Keberadaan penghubung tersebutlah yang menjadikan proses pemantauan menjadi lebih mudah dilakukan. Pemantauan tersebut dilakukan secara aktif setiap hari, karena proses peradilan berlangsung setiap hari di seluruh pengadilan yang ada di Indonesia. “Secara aktif, Komisi Yudisial melakukan pemantauan di pengadilan. Kegiatan aktif ini dilakukan secara terbuka. Jika ada perkara yang menarik perhatian publik, maka Komisi Yudisial akan mematau persidangan itu,” kata Juru Bicara KY, Farid Wajdi.

Secara pasif, sebut Farid, KY menerima laporan pengaduan masyarakat mengenai proses peradilan. Setiap laporan ditindaklanjuti, mulai dari pengkajian awal, kemudian diikuti dengan investigasi, hingga proses pemintaan keterangan para pihak dari laporan. Berdasarkan keterangan tersebutlah yang nantinya akan menjadi dasar kesimpulan dari KY. “Cara pasif dilakukan secara tertutup, karena bentuknya rahasia. Dan kita harus melindungi individu pelapor demi keamanan dan kenyamanan,” ungkapnya.

KY juga berupaya meningkatkan kesejahteraan dan kapasitas Hakim. KY melakukan pelatihan, baik dalam rangka meningkatkan kualitas pengetahuan, maupun dalam rangka meningkatkan kualitas etika.
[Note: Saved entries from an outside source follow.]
import Mathlib
import Summits.Ventures.HodgeRepro2.LiuOscillator
import Summits.Ventures.HodgeRepro2.T6B5Datum

/-!
# T6B5CentralHyp — Tier 6, sub-goal B5: the scalar isometries and the displayed central-character sentence of
Liu's Appendix D.1 (Step 3)

TIER4 §B5 Proposition B5.3(e) (the central-character constraint on any level) is, at v0.4 of the owner file, the one
clause of §B5 that is «beyond its generic kernel form»: the generic kernel lemma
`LevelPositivity.central_character_eq_one` (p388821) and its Schur-supplied form
`T5CentralCharacterLevel.centralCharacter_eq_one_of_invariants_ne_bot` (p393201) are in the tree, but the B5 datum
`LiuAlbaneseDatum` (T6B5Datum.lean) carries no scalar action, so TIER4's instance «χ(z) = 1 for every scalar
z ∈ K' ∩ (A_E^∞)^1» could not be STATED over it. This file supplies the two missing pieces, DATA and DISPLAY:

* `ScalarDatum 𝓛` — DATA ONLY: the homomorphism `(A_E^∞)^1 → Z(G(A_F^∞))`, `z = (z_v)_v ↦` the isometry acting on
  `V_v` by the scalar `z_v` (TIER4 §B5 Prop. B5.3(e); p2's `Liu.oneFinIdeles K c` is `(A_E^∞)^1`);
* `Hyp.Liu2021_AppD1_Step3 𝓛 𝓢` — the displayed sentence of Liu 2021 Appendix D.1 Step 3 (p. 125 ll. 24–25): the
  oscillator representation has central character `χ`, carried for the adèlic representation `ω(μ, ε, χ)` of the
  datum as ‹the scalars `z ∈ (A_E^∞)^1` act on `ω(μ, ε, χ)` by `χ(z)`› (a gloss, not a quote).

`T6B5Central.lean` consumes the display (Prop. B5.3(e) at every level of `B5_main`'s conclusion, and the
identification of the printed `χ` with Schur's central character); `T6B5CentralToy.lean` witnesses it jointly with
Def. 4.11 and the Thm. 4.18 displays (README §10.5(ii)(c),(d)). Journal page layer
`paper:liu2021-fourier-jacobi-cycles-arithmetic-relative-trace-formula` (Y. Liu, Cambridge J. Math. 9 (2021), no. 1,
1–147; `p00NN` = journal page NN, `l.` = layer line), re-opened by t6-p8 (gen 12) in its own `lit read` copy.
v2 (gen 12, 10:0xZ): t6-lit's QA-t6lit-101 form nits n1–n3 applied (docstring only; the `structure` and the `def`
byte-identical to v1 7250609f…).
README §8(d): uses an L-value-free non-vanishing device: NO.
-/

namespace Summit.Ventures.HodgeRepro2.T6.B5Datum

open Summit.Ventures.HodgeRepro2.ShimuraData

universe u

variable {K : Type u} [Field K] [NumberField K] [NumberField.IsCMField K] {c : Liu.IdeleConjugation K}
  {χEF : Liu.QuadraticCharacter K c}

/-- The scalar isometries of the B5 datum (DATA ONLY, no `Prop` field): the group homomorphism from `(A_E^∞)^1`
(p2's `Liu.oneFinIdeles K c`, the finite idèles `x` of `E` with `x · x^c = 1`) to the CENTRE of `G(A_F^∞)`, sending
`z = (z_v)_v` to the isometry of `V` acting on each `V_v` by the scalar `z_v` (TIER4 §B5 Prop. B5.3(e): «z = (z_v)_v
with z_v ∈ E_v^1 acting on V_v by the scalar z_v»). A scalar isometry commutes with every isometry, so the map is
carried into `Subgroup.center 𝓛.G`; which elements of the centre are scalars is part of the datum (the print's
`E^1 ⊂ U(V)`, Liu 2021 p. 125 l. 11, layer p0125 l. 11 «E 1 := {x ∈ E | xxc = 1}» ‹E^1 := {x ∈ E | x x^c = 1}›,
the superscripts restored). -/
structure ScalarDatum (𝓛 : LiuAlbaneseDatum K c χEF) where
  /-- `(A_E^∞)^1 → Z(G(A_F^∞))`, `z ↦ (the scalar isometry z_v)_v`. -/
  scalar : ↥(Liu.oneFinIdeles K c) →* Subgroup.center 𝓛.G

end Summit.Ventures.HodgeRepro2.T6.B5Datum

namespace Summit.Ventures.HodgeRepro2.T6.Hyp

open Summit.Ventures.HodgeRepro2.ShimuraData Summit.Ventures.HodgeRepro2.T6.B5Datum

universe u

variable {K : Type u} [Field K] [NumberField K] [NumberField.IsCMField K] {c : Liu.IdeleConjugation K}
  {χEF : Liu.QuadraticCharacter K c}

/-- [cite: Liu2021, Appendix D.1 «Oscillator representations of local unitary groups», Step 3 of the construction,
Cambridge J. Math. 9 (2021) p. 125 ll. 24–25, layer paper:liu2021-fourier-jacobi-cycles-arithmetic-relative-trace-formula
p0125 ll. 24–25 (setting: p0125 ll. 10–13 «Let F be a local ﬁeld whose characteristic is not 2. Let E be an étale F
algebra of rank 2. Denote by c the unique nontrivial involution on E that ﬁxes F , and put E − := {x ∈ E | x + xc = 0}
and E 1 := {x ∈ E | xxc = 1}. Let V, ( , )V be a (non-degenerate) hermitian space over E (with respect to c) of
rank n ⩾ 2.»)] «Step 3: Choose a character χ : E 1 → C1 . Let ω(μ, ε, χ) be the maximal
quotient of the representation ω(ε, μ) of U(V) with central character χ.» (layer ll. 24–25; the layer prints the
superscripts of `E^1`, `ℂ^1` as «E 1», «C1»)
[display: the printed sentence is LOCAL (one place `v`: `F = F_v`, `E = E_v`, `U(V) = U(V_v)`, `χ = χ_v`) and
DEFINES `ω(μ_v, ε_v, χ_v)` as the maximal quotient of `ω(ε_v, μ_v)` on which the centre `E_v^1 ⊂ U(V_v)` acts by the
scalar `χ_v`. The B5 datum carries only the ADÈLIC representation `ω(μ, ε, χ) := ⊗'_v ω(μ_v, ε_v, χ_v)` (Def. 4.11,
p0046 ll. 56–58) on `G(A_F^∞)`, not its local factors; the display therefore states the adèlic consequence of the
printed local definition: for every adèlic oscillator triple `t = (μ, ε, χ)` (p2's `Liu.OscillatorTriple`), every
`z ∈ (A_E^∞)^1` and every vector `w` of `ω(μ, ε, χ)`, the scalar isometry `𝓢.scalar z` acts by `χ(z) = ∏_v χ_v(z_v)`
(p2's `t.χ.toFun z`, the value of the character of `E^1 \ (A_E^∞)^1` of Def. 4.11's third bullet at `z`). The step
from the local factors to the restricted tensor product — `z` acts factorwise on pure tensors by `∏_v χ_v(z_v)`, all
but finitely many `z_v` being units acting trivially on the distinguished unramified vectors — is the [P] paragraph
of TIER4 §B5 Prop. B5.3(e) (scored PASS), here FOLDED INTO THE DISPLAY because the carriers have no local factors:
STRONGER than the printed local sentence by exactly that bookkeeping, marked. Which elements of `G(A_F^∞)` are the
scalars is the datum `𝓢` (carried into the centre). Consumed by `T6B5Central.lean` (Prop. B5.3(e) at the levels of
`B5_main`; the identification of the printed `χ` with Schur's central character)] -/
def Liu2021_AppD1_Step3 (𝓛 : LiuAlbaneseDatum K c χEF) (𝓢 : ScalarDatum 𝓛) : Prop :=
  ∀ (t : Liu.OscillatorTriple K c χEF) (z : ↥(Liu.oneFinIdeles K c)) (w : 𝓛.W (𝓛.osc t)),
    𝓛.ω (𝓛.osc t) ((𝓢.scalar z : Subgroup.center 𝓛.G) : 𝓛.G) w = ((t.χ.toFun z : ℂˣ) : ℂ) • w

#check @Liu2021_AppD1_Step3

end Summit.Ventures.HodgeRepro2.T6.Hyp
Dalam hal peningkatan kesejahteraan, di 2014 KY ikut andil dalam upaya meningkatkan tunjangan hakim.

“Dalam meningkatkan kesejahteraan hakim, selama ini KY sudah memberikan andil dalam meningkatkan kualitas pengetahuan, etika dan kesejahteraan para hakim sejak 2014. Tentu kita berharap dengan semua ini, para hakim memegang teguh integritas, moral sebagai pengambil keputusan,” pungkasnya.

Baca Juga
Lihat juga...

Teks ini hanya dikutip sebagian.